Katch-McArdle first calculates lean body mass (weight × (1 - body fat percentage/100)), then applies: 370 + (21.6 × lean mass).

The result is categorized based on typical BMR ranges: Very Low (below 1,200), Low (1,200-1,500), Normal (1,500-1,800), High (1,800-2,100), Very High (above 2,100). These ranges are rough guides—individual variation is significant.

Weekly and monthly values simply multiply the daily BMR by 7 and 30, respectively.

All calculations happen locally in your browser.


FAQs

What's the difference between BMR and TDEE?

BMR is calories burned at complete rest—just existing. TDEE (Total Daily Energy Expenditure) is BMR plus calories from activity and digestion.
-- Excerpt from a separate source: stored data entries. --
omit [IsGalois ℚ K] [Fintype ι] in
/-- `fieldAct f` scales the `g`-line by `φ₀ (g f)` (`k ≥ 1`). -/
theorem fieldAct_weilWedgeProd {k : ℕ} (hk : 0 < k) (e : Fin (2 * k) ≃ ι) (f : K) (g : K ≃ₐ[ℚ] K) :
    fieldAct K φ₀ e f (weilWedgeProd e g) = φ₀ (g f) • weilWedgeProd e g := by
  simp only [fieldAct, LinearMap.sum_apply, LinearMap.smul_apply, LinearMap.smulRight_apply]
  rw [Finset.sum_eq_single g]
  · rw [lineDual_weilWedgeProd_self, one_smul]
  · intro g' _ hg'
    rw [lineDual_weilWedgeProd_of_ne hk e hg', zero_smul, smul_zero]
  · intro h
    exact absurd (Finset.mem_univ g) h

omit [IsGalois ℚ K] [Fintype ι] in
/-- **The `K`-module structure of the Weil space**: `fieldAct f (ratWeil f') = ratWeil (f f')` (`k ≥ 1`) — the
rational Weil classes are a `K`-line `K · ratWeil 1`, with `K` acting through `σ_g` on the `g`-line. -/
theorem fieldAct_ratWeil {k : ℕ} (hk : 0 < k) (e : Fin (2 * k) ≃ ι) (f f' : K) :
    fieldAct K φ₀ e f (ratWeil K φ₀ e f') = ratWeil K φ₀ e (f * f') := by
  simp only [fieldAct, LinearMap.sum_apply, LinearMap.smul_apply, LinearMap.smulRight_apply,
    lineDual_ratWeil K φ₀ hk]
  simp only [ratWeil, map_mul, smul_smul]

/-! ### The Galois action changes the base embedding -/

omit [IsGalois ℚ K] [Fintype ι] in
/-- The model's Galois action `galProd k h` carries `ratWeil φ₀ e f` to `ratWeil (φ₀ ∘ h⁻¹) e f`: it acts on
the CM-algebra side (`K ⊗ ℂ = ∏_σ ℂ`, permuting the factors `σ_g ↦ σ_{hg}`), i.e. changes the base
embedding, and leaves `f` alone. -/
theorem galProd_ratWeil {k : ℕ} (e : Fin (2 * k) ≃ ι) (h : K ≃ₐ[ℚ] K) (f : K) :
    galProd k h (ratWeil K φ₀ e f) = ratWeil K (φ₀.comp (h⁻¹ : K ≃ₐ[ℚ] K)) e f := by
  simp only [ratWeil, map_sum, map_smul, galProd_weilWedgeProd]
  refine (Fintype.sum_equiv (Equiv.mulLeft h) _ _ fun g => ?_)
  simp only [Equiv.coe_mulLeft, RingHom.comp_apply, RingHom.coe_coe, AlgEquiv.mul_apply,
    AlgEquiv.aut_inv, AlgEquiv.symm_apply_apply]

end HodgeRepro.RouteC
TDEE is what you'd eat to maintain weight; BMR is the floor you shouldn't go below.

Which formula is most accurate?

Mifflin-St Jeor is generally considered most accurate for the general population. Katch-McArdle may be more accurate if you have a reliable body fat percentage measurement. Harris-Benedict tends to slightly overestimate.

Should I eat at my BMR to lose weight?

No. Eating at BMR creates too severe a deficit for most people, leading to fatigue, muscle loss, and metabolic slowdown. Calculate your TDEE and eat 500-750 calories below that for sustainable weight loss.

Why does BMR decrease with age?

Mostly due to loss of muscle mass (sarcopenia). Muscle tissue is metabolically active; as it decreases, so does baseline energy expenditure. Strength training can partially counteract age-related BMR decline by preserving muscle.

Can I increase my BMR?

The most effective method is building muscle through resistance training. More muscle mass means higher BMR. Other factors—sleep quality, stress management, adequate protein—support metabolic health but have smaller effects than body composition.

How accurate are BMR formulas?

For most people, formulas estimate within 10-15% of actual measured BMR. Individual variation due to genetics, hormones, and health conditions can push actual BMR outside this range. Formulas are starting points, not precise measurements.

Does the Katch-McArdle formula require body fat percentage?

Yes. It calculates based on lean body mass, which requires knowing your body fat percentage. If you don't know this, use Mifflin-St Jeor instead.

How often should I recalculate my BMR?

After significant weight change (every 10-15 pounds) or annually if your weight is stable. As you age and your body changes, periodic recalculation keeps your nutrition targets appropriate.